## [Work request]
In the records below, the line with "have hE0 : 0 < finrank ℝ E := by omega" opens the range and the line with "exact inv_anti₀ (Real.sqrt_pos.2" closes it; print that range exactly and nothing else.
* * *
/-! ### The inverse on the orthogonal complement of the collision invariants -/

/-- **Solvability of `L u = g` in `L²(M dv)` on the orthogonal complement of the collision
invariants** (CIP 1994 §7.2: the linearised hard-sphere operator is self-adjoint with null space
the collision invariants and `0` isolated in its spectrum, so `L u = g` is solvable iff `g ⊥_M` the
invariants — the Fredholm alternative behind the Chapman–Enskog expansion). In dimension `d ≥ 2`,
for every `g ∈ L²(M dv)` with `⟪g, φ⟫_M = 0` for all collision invariants `φ` there is `u` in the
domain of the self-adjoint realisation `A = -ν + K` (`linearizedHardSpherePMap hE`) with
`A u = [g]`, `u ⊥_M` the collision invariants, and `λ ‖u‖ ≤ ‖[g]‖` for every constant `λ` satisfying
the spectral-gap inequality on temperate functions. Proof: Lax–Milgram for the coercive energy form
`⟪(1 - R K R) x, y⟫` (`R` = multiplication by `ν^{-1/2}`) on the closure of
`{[ν^{1/2} t] : t temperate ⊥ invariants}`, then testing against `[ν^{1/2} φ]`, `φ ∈ C_c^∞`.
[cite: CIPDiluteGases1994, §7.2 Thm 7.2.1 and Thm 7.2.5] -/
theorem exists_linearizedHardSpherePMap_eq_toLp (hE : 2 ≤ finrank ℝ E) {g : E → ℝ}
    (hg : MemLp g 2 (stdGaussian E))
    (horth : ∀ φ ∈ collisionInvariants E, maxwellianInner g φ = 0)
    {lam : ℝ} (hlam : ∀ t : E → ℝ, t.HasTemperateGrowth →
      (∀ φ ∈ collisionInvariants E, maxwellianInner t φ = 0) →
      lam * maxwellianInner t t ≤ -maxwellianInner t (hardSphereLinearizedOp t)) :
    ∃ u : linearizedDomain (E := E),
      linearizedHardSpherePMap hE u = hg.toLp g ∧
      (∀ φ ∈ collisionInvariants E,
        maxwellianInner ((u : Lp ℝ 2 (stdGaussian E)) : E → ℝ) φ = 0) ∧
      lam * ‖(u : Lp ℝ 2 (stdGaussian E))‖ ≤ ‖hg.toLp g‖ := by
  have hE0 : 0 < finrank ℝ E := by omega
  have hpos := (collisionFrequency_pos_and_continuous (E := E) hE0).1
  obtain ⟨ν₀, hν₀, hν₀le⟩ := exists_pos_le_collisionFrequency (E := E) hE0
  -- Step 0: the multiplication `R` by `ν^{-1/2}` and `T = 1 - R K R`
  obtain ⟨R, hR⟩ := exists_clm_mul (stdGaussian E)
    (m := fun v => (Real.sqrt (collisionFrequency v))⁻¹) measurable_collisionFrequency.sqrt.inv
    (C := (Real.sqrt ν₀)⁻¹) (fun v => by
      rw [abs_of_nonneg (inv_nonneg.2 (Real.sqrt_nonneg _))]
      exact inv_anti₀ (Real.sqrt_pos.2 hν₀) (Real.sqrt_le_sqrt (hν₀le v)))
  set K : Lp ℝ 2 (stdGaussian E) →L[ℝ] Lp ℝ 2 (stdGaussian E) := gainLossOp hE with hK
  set T : Lp ℝ 2 (stdGaussian E) →L[ℝ] Lp ℝ 2 (stdGaussian E) := 1 - R ∘L K ∘L R with hT
  have hTsymm : ∀ x y : Lp ℝ 2 (stdGaussian E), ⟪T x, y⟫_ℝ = ⟪x, T y⟫_ℝ :=
    inner_energyOp_comm hE hR
  -- Step 1: the spaces `V₀ ≤ V` and the coercivity constants
  obtain ⟨lam', c, -, hc, -, hcoer⟩ := exists_energy_coercive (E := E) hE
  let V₀ : Submodule ℝ (Lp ℝ 2 (stdGaussian E)) :=
    { carrier := {x | ∃ (t : E → ℝ) (ht : t.HasTemperateGrowth),
        (∀ φ ∈ collisionInvariants E, maxwellianInner t φ = 0) ∧
        x = (memLp_two_sqrt_collisionFrequency_mul_of_hasTemperateGrowth ht).toLp _}
      zero_mem' := by
        refine ⟨0, Function.HasTemperateGrowth.zero, fun φ _ => by simp [maxwellianInner], ?_⟩
        refine (Lp.eq_zero_iff_ae_eq_zero.2 ?_).symm
        filter_upwards [MemLp.coeFn_toLp (memLp_two_sqrt_collisionFrequency_mul_of_hasTemperateGrowth
          (E := E) (t := (0 : E → ℝ)) Function.HasTemperateGrowth.zero)] with v hv
        rw [hv, Pi.zero_apply, mul_zero]
      add_mem' := by
        rintro x y ⟨t₁, ht₁, ho₁, rfl⟩ ⟨t₂, ht₂, ho₂, rfl⟩
        refine ⟨t₁ + t₂, ht₁.add ht₂, fun φ hφ => ?_, ?_⟩
        · rw [maxwellianInner_add_left_of_memLp (memLp_two_of_hasTemperateGrowth ht₁)
            (memLp_two_of_hasTemperateGrowth ht₂)
            (memLp_two_of_hasTemperateGrowth (collisionInvariants_le_temperateGrowth hφ)),
            ho₁ φ hφ, ho₂ φ hφ, add_zero]
        · rw [← MemLp.toLp_add]
          exact MemLp.toLp_congr _ _ (Eventually.of_forall fun v => by
            simp only [Pi.add_apply]; ring)
      smul_mem' := by
        rintro a x ⟨t, ht, ho, rfl⟩
        refine ⟨fun v => a * t v, (Function.HasTemperateGrowth.const a).mul ht, fun φ hφ => by
          rw [maxwellianInner_const_mul_left, ho φ hφ, mul_zero], ?_⟩
        rw [← MemLp.toLp_const_smul]
        exact MemLp.toLp_congr _ _ (Eventually.of_forall fun v => by
          simp only [Pi.smul_apply, smul_eq_mul]; ring) }
  let V : Submodule ℝ (Lp ℝ 2 (stdGaussian E)) := V₀.topologicalClosure
  have hVcl : (V : Set (Lp ℝ 2 (stdGaussian E))) = closure (V₀ : Set (Lp ℝ 2 (stdGaussian E))) :=
    V₀.topologicalClosure_coe
  -- the three properties on `V₀` …
  have hV₀ : ∀ x ∈ V₀, c * ‖x‖ ^ 2 ≤ ⟪T x, x⟫_ℝ ∧ lam * ‖R x‖ ^ 2 ≤ ⟪T x, x⟫_ℝ ∧
      ∀ (φ : E → ℝ) (hφ : φ ∈ collisionInvariants E),
        ⟪R x, (memLp_two_of_hasTemperateGrowth (collisionInvariants_le_temperateGrowth hφ)).toLp φ⟫_ℝ
          = 0 := by
    rintro x ⟨t, ht, ho, rfl⟩
    have htL := memLp_two_of_hasTemperateGrowth (E := E) ht
    have hst := memLp_two_sqrt_collisionFrequency_mul_of_hasTemperateGrowth (E := E) ht
    have hRx : R (hst.toLp _) = htL.toLp t := mulInvSqrt_toLp_sqrt_mul hE hR htL hst
    have hTx : ⟪T (hst.toLp _), hst.toLp _⟫_ℝ =
        (∫ v, collisionFrequency v * t v ^ 2 ∂stdGaussian E) - linearizedKernelForm t t :=
      inner_energyOp_toLp_sqrt_mul_self hE hR ht
    have hW : ‖hst.toLp _‖ ^ 2 = ∫ v, collisionFrequency v * t v ^ 2 ∂stdGaussian E := by
      rw [norm_toLp_sq_eq_maxwellianInner hst, maxwellianInner]
      refine integral_congr_ae (Eventually.of_forall fun v => ?_)
      have := Real.mul_self_sqrt (collisionFrequency_nonneg v)
      calc Real.sqrt (collisionFrequency v) * t v * (Real.sqrt (collisionFrequency v) * t v)
          = Real.sqrt (collisionFrequency v) * Real.sqrt (collisionFrequency v) * t v ^ 2 := by ring
        _ = collisionFrequency v * t v ^ 2 := by rw [this]
    obtain ⟨-, h2⟩ := hcoer t ht ho
    refine ⟨?_, ?_, fun φ hφ => ?_⟩
    · rw [hTx, hW]; exact h2
    · have h := hlam t ht ho
      rw [neg_maxwellianInner_hardSphereLinearizedOp_eq hE ht] at h
      rw [hRx, norm_toLp_sq_eq_maxwellianInner htL, hTx]
      exact h
    · rw [hRx, inner_toLp_toLp_eq_maxwellianInner]
      exact ho φ hφ
  -- … extend to `V` by continuity
  have hV : ∀ x ∈ V, c * ‖x‖ ^ 2 ≤ ⟪T x, x⟫_ℝ ∧ lam * ‖R x‖ ^ 2 ≤ ⟪T x, x⟫_ℝ ∧
      ∀ (φ : E → ℝ) (hφ : φ ∈ collisionInvariants E),
        ⟪R x, (memLp_two_of_hasTemperateGrowth (collisionInvariants_le_temperateGrowth hφ)).toLp φ⟫_ℝ
          = 0 := by
    intro x hx
    have hx' : x ∈ closure (V₀ : Set (Lp ℝ 2 (stdGaussian E))) := by rw [← hVcl]; exact hx
    refine ⟨?_, ?_, fun φ hφ => ?_⟩
    · exact closure_minimal (t := {x : Lp ℝ 2 (stdGaussian E) | c * ‖x‖ ^ 2 ≤ ⟪T x, x⟫_ℝ})
        (fun x hx => (hV₀ x hx).1) (isClosed_le (by fun_prop) (by fun_prop)) hx'
    · exact closure_minimal (t := {x : Lp ℝ 2 (stdGaussian E) | lam * ‖R x‖ ^ 2 ≤ ⟪T x, x⟫_ℝ})
        (fun x hx => (hV₀ x hx).2.1) (isClosed_le (by fun_prop) (by fun_prop)) hx'
    · exact closure_minimal (t := {x : Lp ℝ 2 (stdGaussian E) | ⟪R x,
          (memLp_two_of_hasTemperateGrowth (collisionInvariants_le_temperateGrowth hφ)).toLp φ⟫_ℝ = 0})
        (fun x hx => (hV₀ x hx).2.2 φ hφ) (isClosed_eq (by fun_prop) (by fun_prop)) hx'
  -- Step 2: Lax–Milgram on `V`
  let B : V →L[ℝ] V →L[ℝ] ℝ :=
    ((((innerSL ℝ).comp (T.comp V.subtypeL)).flip).comp V.subtypeL).flip
  have hB : ∀ x y : V, B x y = ⟪T x, (y : Lp ℝ 2 (stdGaussian E))⟫_ℝ := fun x y => rfl
  have hBco : IsCoercive B := ⟨c, hc, fun x => by
    rw [hB, mul_assoc, ← pow_two]
    exact (hV x x.2).1⟩
  set y : Lp ℝ 2 (stdGaussian E) := -(R (hg.toLp g)) with hy
  let ℓ : V →L[ℝ] ℝ := (innerSL ℝ y).comp V.subtypeL
  let w : V := hBco.continuousLinearEquivOfBilin.symm ((InnerProductSpace.toDual ℝ V).symm ℓ)
  have hw : ∀ x : V, ⟪T w, (x : Lp ℝ 2 (stdGaussian E))⟫_ℝ = ⟪y, (x : Lp ℝ 2 (stdGaussian E))⟫_ℝ := by
    intro x
    have h1 := hBco.continuousLinearEquivOfBilin_apply w x
    rw [show hBco.continuousLinearEquivOfBilin w = (InnerProductSpace.toDual ℝ V).symm ℓ from
      ContinuousLinearEquiv.apply_symm_apply _ _, InnerProductSpace.toDual_symm_apply, hB] at h1
    rw [← h1]
    rfl
  -- Step 3: `T w - y` is orthogonal to `V₀`, to the `[√ν n]`, hence to all `[√ν φ]`, `φ ∈ C_c^∞`
  have hzV₀ : ∀ x ∈ V₀, ⟪T w - y, x⟫_ℝ = 0 := fun x hx => by
    rw [inner_sub_left, sub_eq_zero]
    exact hw ⟨x, V₀.le_topologicalClosure hx⟩
  have hzn : ∀ (n : E → ℝ) (hn : n ∈ collisionInvariants E),
      ⟪T w - y, (memLp_two_sqrt_collisionFrequency_mul_of_hasTemperateGrowth
        (collisionInvariants_le_temperateGrowth hn)).toLp _⟫_ℝ = 0 := fun n hn => by
    have hT0 : T ((memLp_two_sqrt_collisionFrequency_mul_of_hasTemperateGrowth
        (collisionInvariants_le_temperateGrowth hn)).toLp _) = 0 :=
      energyOp_toLp_sqrt_mul_eq_zero hE hR hn
    rw [inner_sub_left, hTsymm, hT0, inner_zero_right, hy, inner_neg_left,
      inner_mulInvSqrt_toLp_sqrt_mul hE hR hg
        (memLp_two_of_hasTemperateGrowth (collisionInvariants_le_temperateGrowth hn)),
      horth n hn, neg_zero, sub_zero]
  have hz : T w - y = 0 := by
    refine Lp_eq_zero_of_forall_integral_mul_eq_zero (w := fun v => Real.sqrt (collisionFrequency v))
      memLp_two_sqrt_collisionFrequency (fun v => (Real.sqrt_pos.2 (hpos v)).ne')
      (fun φ hφ hsupp => ?_)
    have hφt : φ.HasTemperateGrowth := hsupp.hasTemperateGrowth hφ
    obtain ⟨n, hn, hno⟩ :=
      exists_sub_mem_collisionInvariants_orthogonal (memLp_two_of_hasTemperateGrowth hφt)
    have hn' : n.HasTemperateGrowth := collisionInvariants_le_temperateGrowth hn
    have hdt : (fun v => φ v - n v).HasTemperateGrowth := hφt.sub hn'
    have hx₁ : (memLp_two_sqrt_collisionFrequency_mul_of_hasTemperateGrowth hdt).toLp _ ∈ V₀ :=
      ⟨_, hdt, fun m hm => hno m hm, rfl⟩
    have h1 := hzV₀ _ hx₁
    have h2 := hzn n hn
    have hsum : (memLp_two_sqrt_collisionFrequency_mul_of_hasTemperateGrowth hφt).toLp _ =
        (memLp_two_sqrt_collisionFrequency_mul_of_hasTemperateGrowth hdt).toLp _ +
        (memLp_two_sqrt_collisionFrequency_mul_of_hasTemperateGrowth hn').toLp _ := by
      rw [← MemLp.toLp_add]
      exact MemLp.toLp_congr _ _ (Eventually.of_forall fun v => by simp only [Pi.add_apply]; ring)
    have h3 : ⟪T w - y,
        (memLp_two_sqrt_collisionFrequency_mul_of_hasTemperateGrowth hφt).toLp _⟫_ℝ = 0 := by
      rw [hsum, inner_add_right, h1, h2, add_zero]
    rw [L2.inner_def] at h3
    rw [← h3]
    refine integral_congr_ae ?_
    filter_upwards [MemLp.coeFn_toLp
      (memLp_two_sqrt_collisionFrequency_mul_of_hasTemperateGrowth (E := E) hφt)] with v hv
    rw [hv]
    simp only [RCLike.inner_apply, conj_trivial]
    ring
  -- Step 4: `u = R w` solves `ν u = K u - g`
  have hTw : T w = y := sub_eq_zero.1 hz
  set u : Lp ℝ 2 (stdGaussian E) := R w with hu
  have hw_eq : (w : Lp ℝ 2 (stdGaussian E)) = R (K u - hg.toLp g) := by
    have h : (w : Lp ℝ 2 (stdGaussian E)) - R (K (R w)) = -(R (hg.toLp g)) := by
      simpa only [hT, sub_apply, one_apply_eq_self,
        ContinuousLinearMap.coe_comp, Function.comp_apply] using hTw
    rw [sub_eq_iff_eq_add] at h
    rw [h, map_sub]
    abel
  have hνu : (fun v => collisionFrequency v * (u : E → ℝ) v) =ᵐ[stdGaussian E]
      ((K u - hg.toLp g : Lp ℝ 2 (stdGaussian E)) : E → ℝ) := by
    have h1 := hR w
    have h2 := hR (K u - hg.toLp g)
    rw [← hw_eq] at h2
    filter_upwards [h1, h2] with v huv hwv
    rw [huv, hwv, ← mul_assoc, ← mul_assoc, mul_assoc (collisionFrequency v), ← mul_inv,
      Real.mul_self_sqrt (collisionFrequency_nonneg v), mul_inv_cancel₀ (hpos v).ne', one_mul]
  have hdom : u ∈ linearizedDomain :=
    mem_linearizedDomain_iff.2 ((Lp.memLp (K u - hg.toLp g)).ae_eq hνu.symm)
  refine ⟨⟨u, hdom⟩, ?_, ?_, ?_⟩
  · -- `A u = [g]`
    have hmul : mulFrequency ⟨u, hdom⟩ = K u - hg.toLp g :=
      Lp.ext ((coeFn_mulFrequency ⟨u, hdom⟩).trans hνu)
    rw [linearizedHardSpherePMap_apply, hmul]
    change -(K u - hg.toLp g) + K u = hg.toLp g
    abel
  · -- `u ⊥` collision invariants
    intro φ hφ
    have h : ⟪u, (memLp_two_of_hasTemperateGrowth
        (collisionInvariants_le_temperateGrowth hφ)).toLp φ⟫_ℝ = 0 := (hV w w.2).2.2 φ hφ
    change maxwellianInner (u : E → ℝ) φ = 0
    rw [← inner_toLp_toLp_eq_maxwellianInner (Lp.memLp u)
      (memLp_two_of_hasTemperateGrowth (collisionInvariants_le_temperateGrowth hφ)), Lp.toLp_coeFn]
    exact h
  · -- `λ ‖u‖ ≤ ‖g‖`
    have h1 : lam * ‖u‖ ^ 2 ≤ ⟪T w, (w : Lp ℝ 2 (stdGaussian E))⟫_ℝ := (hV w w.2).2.1
    have h2 : ⟪T w, (w : Lp ℝ 2 (stdGaussian E))⟫_ℝ = -⟪hg.toLp g, u⟫_ℝ := by
      rw [hTw, hy, inner_neg_left, inner_mulInvSqrt_comm hR]
    have h3 : lam * ‖u‖ ^ 2 ≤ ‖hg.toLp g‖ * ‖u‖ := by
      rw [h2] at h1
      exact h1.trans ((neg_le_abs _).trans (abs_real_inner_le_norm _ _))
    change lam * ‖u‖ ≤ ‖hg.toLp g‖
    by_cases hu0 : ‖u‖ = 0
    · rw [hu0, mul_zero]; exact norm_nonneg _
    · have hupos : 0 < ‖u‖ := lt_of_le_of_ne (norm_nonneg _) (Ne.symm hu0)
      rw [pow_two, ← mul_assoc] at h3
      exact le_of_mul_le_mul_right h3 hupos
* * *
## [Solution to this exercise]
  have hE0 : 0 < finrank ℝ E := by omega
  have hpos := (collisionFrequency_pos_and_continuous (E := E) hE0).1
  obtain ⟨ν₀, hν₀, hν₀le⟩ := exists_pos_le_collisionFrequency (E := E) hE0
  -- Step 0: the multiplication `R` by `ν^{-1/2}` and `T = 1 - R K R`
  obtain ⟨R, hR⟩ := exists_clm_mul (stdGaussian E)
    (m := fun v => (Real.sqrt (collisionFrequency v))⁻¹) measurable_collisionFrequency.sqrt.inv
    (C := (Real.sqrt ν₀)⁻¹) (fun v => by
      rw [abs_of_nonneg (inv_nonneg.2 (Real.sqrt_nonneg _))]
      exact inv_anti₀ (Real.sqrt_pos.2 hν₀) (Real.sqrt_le_sqrt (hν₀le v)))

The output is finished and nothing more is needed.